[CRITIQUE] VERONICA de Paco Plaza

Pas si mal. À Madrid, après avoir participé à une séance de spiritisme avec ses amies, une jeune fille est assaillie par des créatures surnaturelles qui menacent de s’en prendre à sa famille. Le seul cas d’activité paranormale officiellement reconnu par la police espagnole.
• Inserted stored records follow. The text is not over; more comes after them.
import Summits.CriticalPhenomena.PercolationContinuityZ3.Theorems.PercNearOneGluingNoHeavyQuantFarGate3PinchRData84
import Summits.CriticalPhenomena.PercolationContinuityZ3.Theorems.PercNearOneGluingNoHeavyQuantFarGate3PinchRTables
import Summits.CriticalPhenomena.PercolationContinuityZ3.Theorems.PercNearOneGluingNoHeavyQuantFarGate3CertNParts
import HarnessLib

/-!
# QUANT lane R8, front "FAR beyond trees", layer one — THE DEGREE-THREE GATE AT THE OBSERVER: pinch chart R box-certificate DATA — pinchR_d100

builds on p205010 (kernel theorem, internal audit signed; external expert review pending)

Support file (`--supports stmt-CriticalPhenomena-4575`), seats `prim-quant-p1` gen 35 (engine, charts) and gen 36 (certificate data); memos
`run/shared/lean/prim/quant/prim-quant-p1-g35/FOR-LEAD-GATE3-PINCH.md`, `…/prim-quant-p1-g36/`.  GENERATED by `mktreeN2.py --parts` from the
exact-verified LP output of the kit jobs listed in the g36 memo (each certificate re-checked by the Python mirror `boxcertn.verify_exact` before emission); standard
axioms; no sorries.  Per certificate: `def …_kN : CertN.Cert`, 36 monomial checks `…_kN_pMM` and `…_kN_e`, `…_kN_b` by `decide +kernel`, the
assembled check `…_kN_ok` (`CertN.check_of_parts`) and the leaf theorem `…_kN_thm` (`CertN.boxOKR_leaf`); then `pinchR_d100` dispatches along the k-d tree.
[this work].
-/

namespace Summit.CriticalPhenomena.PercolationContinuityZ3.Theorems

namespace Quant

/-- Chart R has no bad point with `y ∈ [9/512, 5/256]`, `a ∈ [0, 1/8]`, `b ∈ [1/8, 1/4]`, `c ∈ [-15/16, -7/8]` — 1 kernel-checked certificate. [this work] -/
theorem pinchR_d100 : CertN.BoxOKR PinchR.spec ((9 : ℝ) / 512) ((5 : ℝ) / 256) (0 : ℝ) ((1 : ℝ) / 8) ((1 : ℝ) / 8) ((1 : ℝ) / 4) ((-15 : ℝ) / 16) ((-7 : ℝ) / 8) := by
  intro y a b c hylo hyhi halo hahi hblo hbhi hclo hchi v
  exact pinchR_d84_k0_thm y a b c (by linarith) (by linarith) (by linarith) (by linarith) (by linarith) (by linarith) (by linarith) (by linarith) v

end Quant

end Summit.CriticalPhenomena.PercolationContinuityZ3.Theorems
Paco Plaza 1 – Jaume Balaguero 0. Honnêtement, on n’attendait plus grand-chose de Paco Plaza, auteur de deux films marquants (Les enfants d’Abraham et [REC]) et de sacrées bouses ([REC 3] avec sa mariée qui trimballe une tronçonneuse). Quand on découvre le synopsis de Veronica, on peut craindre la petite boutique des horreurs manufacturée pour un jeune public de multiplexes adepte de paranormales activités. Eh bien, oui et non en même temps. OK, Veronica ne mérite pas qu’on se relève la nuit, d’autant que sa structure en boucle (la fin ramène au début, tout en nous laissant promettre le pire alors que bof, on avait rapidement compris) réduit paradoxalement sa portée. Mais, agréable surprise, le résultat vaut mieux que toutes ces craintes liminaires. Si l’on s’en tient à la forme, elle est aussi clichetonneuse que efficace. S’il a recours à des effets visuels convenus et des ficelles horrifiques éculées, Plaza n’en soigne pas moins ses plans pour donner à croire que nous sommes bien en 1991 à Madrid, que nous partageons le point de vue d’une adolescente traumatisée (la Veronica cueillie par un monstre dans sa chambre) et réussit deux trois séquences de terreur pures comme cette nonne regardant Veronica par sa fenêtre (très brrrrr quand même), cette agression nocturne très Griffes de la nuit dans l’esprit ou encore cette séquence onirique à mi-parcours où la Veronica se fait becter par des enfants (ses frères et sœurs devenus cannibales). Quelques velléités de style qui s’expriment aux antipodes du politiquement correct actuel et qui vont à l’encontre de l’idée de formatage.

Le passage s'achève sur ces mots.